Die Multimedia-Installation ist über zwei je 35 Meter lange, auf dem Wasser schwimmende Stege von einander gegenüberliegenden Uferseiten erreichbar. Diese enden an zwei jeweils zwölf mal zwölf Meter großen beweglichen Plattformen, auf denen sich zwei Muschelhälften befinden, acht Meter voneinander durch Wasser getrennt, die sich dann aber auf der Wasseroberfläche allmählich zu einer fünf Meter hohen, aus Holz verkleideten kugelförmigen Kuppel mit einem Durchmesser von zehn Metern zusammenfügen. Diese Vereinigung besorgt ein angeheuerter Fährmann. Die Gesamtlänge der Installation misst von Ponton zu Ponton etwa 83 Meter, das Gesamtgewicht beträgt 18 Tonnen.

In dem geschlossenen, sich allmählich verdunkelnden Innenraum erwartet die Besucher eine aus Tönen und Gesängen, Geräuschen und gesprochener Sprache bestehende Sound-Collage. Im Zentrum dieser steht das Klagelied "Lament", das von Ben Fink und Cora Schmeiser vertont sowie von Andre Dekker und Graham Eatough getextet wurde und dessen Arie live eingesungen wird.

Zur Eröffnung wird dies die Sopranistin Cora Schmeiser übernehmen. Ansonsten teilen sich die täglich 18 stattfindenden Auftritte vier Gesangsstudentinnen der Essener Folkwang-Universität. Diese haben vorab einen Refrain ("Erspar' uns die Tränen") eingesungen, der auf Englisch, Französisch, Deutsch, Italienisch, Tschechisch, Türkisch und Niederländisch chorisch eingespielt wird. Neben dem Klagelied gibt es ebenfalls mehrsprachig Textfragmente und Aphorismen zu hören, darunter "Wenn du lange in einen Abgrund blickst, blickt der Abgrund auch in dich hinein" (Nietzsche), die auf die drei Spielorte in Sydney, Ruhrort und Glasgow anspielen und die Vergangenheit dieser Hafenregionen während der beiden Weltkriege und des späteren Industriezeitalters ins Bewusstsein der Menschen zurückholen.

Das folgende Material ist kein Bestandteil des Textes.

import Summits.CriticalPhenomena.Ising3D.TaylorCoeffZMono
import Mathlib.Tactic.Linarith
import Mathlib.Tactic.Positivity
import Mathlib.Tactic.Ring
import Mathlib.Tactic.LinearCombination
import HarnessLib

/-!
# The q-polynomial form at the crossing-symmetric point: `2^{-E} 4^{-s} 2^{a+b} q(E, j, s; a, b)`
(cell `pub-ising3x`, seat boot-1; gate (g0′)/(g3) of the M3-γ milestone — the exact producer's target)

HONEST FRAMING: lottery ticket; floor = tightest certified 3D Ising CFT bounds; no exact-solution
claim without a proof.

At `x = ½` the factor germs of `TaylorCoeffZMono` lose their transcendental content up to an overall
positive prefactor: `factor₁Germ s α ½ a = (½)^s (½)^α 2^a · q¹(s,α;a)` and
`factor₂Germ s α ½ a = (½)^s (½)^α 2^a · q²(s,α;a)` with the binomial sums
`q¹(s,α;a) = Σ_{i+i'=a} (-1)^i C(s,i) C(α,i')`, `q²(s,α;a) = Σ_{i+i'=a} C(s,i) (-1)^{i'} C(α,i')`
(`qFactor₁`, `qFactor₂`; polynomial in `(s, α)` with rational coefficients). Hence
(`taylorCoeffAt_crossF_zMono_half`)
`taylorCoeffAt ½ ½ (a,b) (crossF s σ 𝒫_{E,j}) = (½)^{2s} (½)^E 2^{a+b} · Σ_{p₁+p₂=j} λ_{p₁}λ_{p₂}
   [q¹(s,τ+p₁;a) q¹(s,τ+p₂;b) + σ q²(s,τ+p₁;a) q²(s,τ+p₂;b)]`, `τ = (E-j)/2`,
i.e. every number a γ-certificate's region/head check needs is a POSITIVE prefactor `4^{-s} 2^{-E} 2^{a+b}`
times a rational-coefficient polynomial expression in `(E, j, s)` and the `λ_i = C(2i,i)/4^i` — the
q-polynomial tables of the cell's float probe (pub-ising3d `qpoly.py`), now a theorem about the typed
functional. Sources: Hogervorst–Rychkov 2013 §3 eq. (3.6); Kos–Poland–Simmons-Duffin 2014 §3.3.
-/

namespace Summit.CriticalPhenomena.Ising3D

open Finset Set
open Literature.MathematicalPhysics.QuantumFieldTheory.ConformalBootstrap3D

/-- `q¹(s,α;a) = Σ_{i+i'=a} (-1)^i C(s,i) C(α,i')` (from `(1-z)^s z^α` at `z = ½`). [folklore] -/
noncomputable def qFactor₁ (s α : ℝ) (a : ℕ) : ℝ :=
  ∑ ij ∈ antidiagonal a, (-1) ^ ij.1 * Ring.choose s ij.1 * Ring.choose α ij.2

/-- `q²(s,α;a) = Σ_{i+i'=a} C(s,i) (-1)^{i'} C(α,i')` (from `z^s (1-z)^α` at `z = ½`). [folklore] -/
noncomputable def qFactor₂ (s α : ℝ) (a : ℕ) : ℝ :=
  ∑ ij ∈ antidiagonal a, Ring.choose s ij.1 * ((-1) ^ ij.2 * Ring.choose α ij.2)

/-- `oneSubGerm α ½ i = (½)^α ((-1)^i C(α,i)) 2^i`. [folklore] -/
theorem oneSubGerm_half (α : ℝ) (i : ℕ) :
    oneSubGerm α (1 / 2) i = (1 / 2 : ℝ) ^ α * ((-1) ^ i * Ring.choose α i) * 2 ^ i := by
  rw [oneSubGerm_eq]
  norm_num

/-- `rpowGerm α ½ i = (½)^α C(α,i) 2^i`. [folklore] -/
theorem rpowGerm_half (α : ℝ) (i : ℕ) :
    rpowGerm α (1 / 2) i = (1 / 2 : ℝ) ^ α * Ring.choose α i * 2 ^ i := by
  rw [rpowGerm_eq]
  have h1 : ((-1 : ℝ) ^ i) * ((-1 : ℝ) ^ i) = 1 := by
    rw [← mul_pow]; norm_num
  have h2 : (-(1 / 2 : ℝ)⁻¹) ^ i = (-1) ^ i * 2 ^ i := by
    rw [show (-(1 / 2 : ℝ)⁻¹) = (-1) * 2 by norm_num, mul_pow]
  rw [h2]
  linear_combination ((1 / 2 : ℝ) ^ α * Ring.choose α i * 2 ^ i) * h1

/-- **`factor₁Germ` at `½`**: `(½)^s (½)^α 2^a q¹(s,α;a)`. [folklore] -/
theorem factor₁Germ_half (s α : ℝ) (a : ℕ) :
    factor₁Germ s α (1 / 2) a = (1 / 2 : ℝ) ^ s * (1 / 2 : ℝ) ^ α * 2 ^ a * qFactor₁ s α a := by
  unfold factor₁Germ qFactor₁
  rw [Finset.mul_sum]
  refine Finset.sum_congr rfl fun ij hij => ?_
  rw [oneSubGerm_half, rpowGerm_half, ← mem_antidiagonal.mp hij, pow_add]
  ring

/-- **`factor₂Germ` at `½`**: `(½)^s (½)^α 2^a q²(s,α;a)`. [folklore] -/
theorem factor₂Germ_half (s α : ℝ) (a : ℕ) :
    factor₂Germ s α (1 / 2) a = (1 / 2 : ℝ) ^ s * (1 / 2 : ℝ) ^ α * 2 ^ a * qFactor₂ s α a := by
  unfold factor₂Germ qFactor₂
  rw [Finset.mul_sum]
  refine Finset.sum_congr rfl fun ij hij => ?_
  rw [rpowGerm_half, oneSubGerm_half, ← mem_antidiagonal.mp hij, pow_add]
  ring

/-- **(g0′) at the crossing-symmetric point: the q-polynomial form.** For `j ≤ E`, every `(a,b)`:
`taylorCoeffAt ½ ½ (a,b) (crossF s σ 𝒫_{E,j}) = (½)^{2s} (½)^E 2^{a+b} Σ_{p₁+p₂=j} λ_{p₁}λ_{p₂}
 (q¹(s,τ+p₁;a) q¹(s,τ+p₂;b) + σ q²(s,τ+p₁;a) q²(s,τ+p₂;b))`, `τ = (E-j)/2`.
[cite: KosPolandSimmonsduffin2014, §3.3 eq. (3.17)] -/
theorem taylorCoeffAt_crossF_zMono_half (s σ E : ℝ) (j : ℕ) (hEj : (j : ℝ) ≤ E) (ab : ℕ × ℕ) :
    taylorCoeffAt (1 / 2) (1 / 2) ab (crossF s σ (zMono E j)) =
      (1 / 2 : ℝ) ^ (2 * s) * (1 / 2 : ℝ) ^ E * 2 ^ (ab.1 + ab.2) *
        ∑ p ∈ antidiagonal j, legendreLam p.1 * legendreLam p.2 *
          (qFactor₁ s ((E - (j : ℝ)) / 2 + p.1) ab.1 * qFactor₁ s ((E - (j : ℝ)) / 2 + p.2) ab.2 +
            σ * (qFactor₂ s ((E - (j : ℝ)) / 2 + p.1) ab.1 * qFactor₂ s ((E - (j : ℝ)) / 2 + p.2) ab.2)) := by
  have hx0 : (0 : ℝ) < 1 / 2 := by norm_num
  have hx1 : (1 / 2 : ℝ) < 1 := by norm_num
  rw [taylorCoeffAt_crossF_zMono hx0 hx1 s σ E j hEj ab, Finset.mul_sum]
  refine Finset.sum_congr rfl fun p hp => ?_
  have hpj : (p.1 : ℝ) + p.2 = j := by exact_mod_cast mem_antidiagonal.mp hp
  have hs : (1 / 2 : ℝ) ^ s * (1 / 2 : ℝ) ^ s = (1 / 2 : ℝ) ^ (2 * s) := by
    rw [← Real.rpow_add hx0]; ring_nf
  have hE : (1 / 2 : ℝ) ^ ((E - (j : ℝ)) / 2 + p.1) * (1 / 2 : ℝ) ^ ((E - (j : ℝ)) / 2 + p.2) =
      (1 / 2 : ℝ) ^ E := by
    rw [← Real.rpow_add hx0]
    congr 1
    linarith
  rw [factor₁Germ_half, factor₁Germ_half, factor₂Germ_half, factor₂Germ_half]
  set A := (1 / 2 : ℝ) ^ s
  set B₁ := (1 / 2 : ℝ) ^ ((E - (j : ℝ)) / 2 + p.1)
  set B₂ := (1 / 2 : ℝ) ^ ((E - (j : ℝ)) / 2 + p.2)
  have key : legendreLam p.1 * legendreLam p.2 *
      (A * B₁ * 2 ^ ab.1 * qFactor₁ s ((E - (j : ℝ)) / 2 + p.1) ab.1 *
          (A * B₂ * 2 ^ ab.2 * qFactor₁ s ((E - (j : ℝ)) / 2 + p.2) ab.2) +
        σ * (A * B₁ * 2 ^ ab.1 * qFactor₂ s ((E - (j : ℝ)) / 2 + p.1) ab.1 *
          (A * B₂ * 2 ^ ab.2 * qFactor₂ s ((E - (j : ℝ)) / 2 + p.2) ab.2))) =
      (A * A) * (B₁ * B₂) * 2 ^ (ab.1 + ab.2) * (legendreLam p.1 * legendreLam p.2 *
        (qFactor₁ s ((E - (j : ℝ)) / 2 + p.1) ab.1 * qFactor₁ s ((E - (j : ℝ)) / 2 + p.2) ab.2 +
          σ * (qFactor₂ s ((E - (j : ℝ)) / 2 + p.1) ab.1 * qFactor₂ s ((E - (j : ℝ)) / 2 + p.2) ab.2))) := by
    rw [pow_add]; ring
  rw [key, hs, hE]

/-- **Sign of the three certificate numbers = sign of the q-polynomials**: the prefactor
`(½)^{2s} (½)^E 2^{a+b}` is positive. [folklore] -/
theorem half_prefactor_pos (s E : ℝ) (a b : ℕ) :
    0 < (1 / 2 : ℝ) ^ (2 * s) * (1 / 2 : ℝ) ^ E * 2 ^ (a + b) := by
  have h1 : 0 < (1 / 2 : ℝ) ^ (2 * s) := Real.rpow_pos_of_pos (by norm_num) _
  have h2 : 0 < (1 / 2 : ℝ) ^ E := Real.rpow_pos_of_pos (by norm_num) _
  positivity

end Summit.CriticalPhenomena.Ising3D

"Nomanslanding" ist ein Wortspiel und heißt in dieser Weise geschrieben auf Deutsch übersetzt soviel wie "Niemandsland(ung)", in dieser Weise aber geschrieben "No man's landing" (Apostroph: RP), frei übertragen soviel wie "Kein Mann landet", sprich: kein Soldat. Dazu Robyn Backen und Andre Dekker: "Mit 'Nomanslanding' wollten die Auftraggeber an Wasser und Hafen erinnern lassen, mehr noch aber an den Ersten Weltkrieg, mit Schützengräben und Niemandsland. Doch die Kriege hören nicht auf. Und so ist das Kunstwerk am Ende eher eine Art Gedenk- und Trauerstätte für alle Kriegstoten dieser Erde geworden."

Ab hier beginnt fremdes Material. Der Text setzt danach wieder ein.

/-- Domains: `X > 0` at `y` puts `y` in the domain of `gExpr`, `dExpr`, `d1S`, `d2S`, `d3S`, `dExpr.pderiv 10`. -/
theorem doms_of_X_pos {y : Fin 11 → ℝ} (hX : 0 < y 7 + y 10 * Real.cos (y 9)) :
    gExpr.dom y ∧ dExpr.dom y ∧ d1S.dom y ∧ d2S.dom y ∧ d3S.dom y ∧ (dExpr.pderiv 10).dom y := by
  have hg := gExpr_dom hX
  have h1 : d1S.dom y := dom_pderivS 10 gExpr hg
  have h2 : d2S.dom y := dom_pderivS 10 d1S h1
  exact ⟨hg, dom_pderiv 10 gExpr hg, h1, h2, dom_pderivS 10 d2S h2, dom_pderiv 10 _ (dom_pderiv 10 gExpr hg)⟩

/-- **`d2S` IS `F2field`** at every instance point with `X > 0`. -/
theorem d2S_eval_eq {θ s : ℝ} (hX : 0 < Xa + s * Real.cos θ) : d2S.eval (pt θ s) = F2field θ s := by
  obtain ⟨e7, e9, e10⟩ := pt_coords θ s
  have hX' : 0 < pt θ s 7 + pt θ s 10 * Real.cos (pt θ s 9) := by rw [e7, e9, e10]; exact hX
  obtain ⟨-, hd, h1, -, -, -⟩ := doms_of_X_pos hX'
  unfold d2S
  rw [eval_pderivS 10 (pt θ s) d1S, eval_pderiv_congr 10 d1S_eval h1 hd, ddExpr_eval_eq _ hX'.ne', cOf_pt, e7, e9, e10]
  rfl

/-- **THE THIRD RAY DERIVATIVE**: for `X = X_a + s cos θ > 0`, `HasDerivAt (F2field θ) (F3field θ s) s`. -/
theorem hasDerivAt_F2field {θ s : ℝ} (hX : 0 < Xa + s * Real.cos θ) : HasDerivAt (F2field θ) (F3field θ s) s := by
  obtain ⟨e7, e9, e10⟩ := pt_coords θ s
  have hX' : 0 < pt θ s 7 + pt θ s 10 * Real.cos (pt θ s 9) := by rw [e7, e9, e10]; exact hX
  obtain ⟨-, -, -, h2, -, -⟩ := doms_of_X_pos hX'
  have hd := hasDerivAt_eval_update 10 (pt θ s) d2S (s := s) (by rw [update_pt]; exact h2)
  rw [update_pt] at hd
  have hv : (pderiv 10 d2S).eval (pt θ s) = F3field θ s := by
    unfold F3field d3S; rw [eval_pderivS 10 (pt θ s) d2S]
  rw [hv] at hd
  -- the function agrees with `F2field θ` near `s` (where `X > 0`, an open condition)
  have hopen : ∀ᶠ r in 𝓝 s, d2S.eval (Function.update (pt θ s) 10 r) = F2field θ r := by
    have hc : ContinuousAt (fun r : ℝ => Xa + r * Real.cos θ) s := by fun_prop
    have hev : ∀ᶠ r in 𝓝 s, 0 < Xa + r * Real.cos θ := hc.eventually (Ioi_mem_nhds hX)
    filter_upwards [hev] with r hr
    rw [update_pt, d2S_eval_eq hr]
  exact hd.congr_of_eventuallyEq (Filter.EventuallyEq.symm hopen)

/-! ## §3 Range boxes for `F3field` by the natural interval extension -/

/-- **The region box**: coordinates 0–6, 7, 8 = the instance's `tightBox` coordinates 0–6, 8, 17 (`…AxisTight`); 9 = `[θ⁻, θ⁺]`; 10 = `[s⁻, s⁺]`. -/
def regionBox (tlo thi slo shi : ℚ) (hθ : tlo ≤ thi) (hs : slo ≤ shi) : Fin 11 → Iv := fun i =>
  if h : (i : ℕ) < 7 then tightBox ⟨i, by omega⟩
  else if (i : ℕ) = 7 then tightBox 8
  else if (i : ℕ) = 8 then tightBox 17
  else if (i : ℕ) = 9 then ⟨(tlo, thi), hθ⟩ else ⟨(slo, shi), hs⟩

/-- `pt θ s` lies in the region box whenever `θ ∈ [θ⁻, θ⁺]` and `s ∈ [s⁻, s⁺]`. -/
theorem pt_mem_regionBox {tlo thi slo shi : ℚ} (hθ : tlo ≤ thi) (hs : slo ≤ shi) {θ s : ℝ}
    (hθm : ((tlo : ℚ) : ℝ) ≤ θ ∧ θ ≤ ((thi : ℚ) : ℝ)) (hsm : ((slo : ℚ) : ℝ) ≤ s ∧ s ≤ ((shi : ℚ) : ℝ)) :
    pt θ s ∈ boxSet (castBox (regionBox tlo thi slo shi hθ hs)) := by
  have hz := mem_boxSet_iff.mp axZero_mem_tightBox
  rw [mem_boxSet_iff]
  intro i
  rw [castBox_apply, mem_ratCast_iff]
  by_cases hi : (i : ℕ) < 7
  · have h := hz ⟨i, by omega⟩
    rw [castBox_apply, mem_ratCast_iff] at h
    simp only [regionBox, pt, hi, dif_pos]
    exact h
  · by_cases h7 : (i : ℕ) = 7
    · have h := hz 8
      rw [castBox_apply, mem_ratCast_iff] at h
      simp only [regionBox, pt, h7]
      exact h
    · by_cases h8 : (i : ℕ) = 8
      · have h := hz 17
        rw [castBox_apply, mem_ratCast_iff] at h
        simp only [regionBox, pt, h8]
        exact h
      · by_cases h9 : (i : ℕ) = 9
        · simp only [regionBox, pt, h9]
          exact hθm
        · simp only [regionBox, pt, hi, h7, h8, h9, dif_neg, not_false_eq_true, if_false]
          exact hsm

/-- **RANGE CERTIFICATE ⇒ `|F3field| ≤ M₃` ON THE BOX.** -/
theorem F3_abs_le_of_evalBoxLE {cfg : SeedCfg} {tlo thi slo shi M3 : ℚ} {hθ : tlo ≤ thi} {hs : slo ≤ shi} {hM : -M3 ≤ M3}
    (h : evalBoxLE cfg d3S (regionBox tlo thi slo shi hθ hs) ⟨(-M3, M3), hM⟩ = true) {θ s : ℝ}
    (hθm : ((tlo : ℚ) : ℝ) ≤ θ ∧ θ ≤ ((thi : ℚ) : ℝ)) (hsm : ((slo : ℚ) : ℝ) ≤ s ∧ s ≤ ((shi : ℚ) : ℝ)) :
    |F3field θ s| ≤ ((M3 : ℚ) : ℝ) := by
  have hm := eval_mem_of_evalBoxLE h (pt_mem_regionBox hθ hs hθm hsm)
  rw [mem_ratCast_iff] at hm
  unfold F3field
  rw [abs_le]
  constructor
  · have := hm.1; push_cast at this; exact this
  · exact hm.2

/-- **`|F3| ≤ M₃` on `Θ × [s⁻, s⁺]` (with `0 ≤ s⁻`, `s⁺ < 1`) ⇒ `F2field(θ, ·)` is `M₃`-Lipschitz there.** -/
theorem F2_lipschitz_of_F3 {θ slo shi M3 : ℝ} (h0 : 0 ≤ slo) (h1 : shi < 1)
    (hF3 : ∀ s ∈ Icc slo shi, |F3field θ s| ≤ M3) {s s' : ℝ} (hs : s ∈ Icc slo shi) (hs' : s' ∈ Icc slo shi) :
    |F2field θ s - F2field θ s'| ≤ M3 * |s - s'| := by
  have h := Convex.norm_image_sub_le_of_norm_hasDerivWithin_le (f := F2field θ) (f' := F3field θ) (s := Icc slo shi)
    (fun x hx => (hasDerivAt_F2field (X_pos_of_box h0 h1 hx)).hasDerivWithinAt)
    (fun x hx => by rw [Real.norm_eq_abs]; exact hF3 x hx) (convex_Icc _ _) hs' hs
  rw [Real.norm_eq_abs, Real.norm_eq_abs] at h
  exact h

end Summit.Ventures.FusionMHD.Models.CFIterLike.QHalf

end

Ruhe und Stille bewahren und zugleich bezaubern und bedrängen wollen, das sei ihre Mission, sagen die beiden Künstler. Doch im Zeichen der gegenwärtigen Flüchtlingsströme könnte das Projekt auch als Landung oder besser noch als ein Stranden von Flüchtlingen im Nirgendwo verstanden wissen. Denn das, was das Niemandsland für die Flüchtigen heute ausmacht, liegt mitten im Wasser (sprich im Mittelmeer) und erschafft einen Ort, wo sich Menschen begegnen, die aus aller Herren Länder zusammenkommen, deren Zukunft allerdings mehr als ungewiss ist.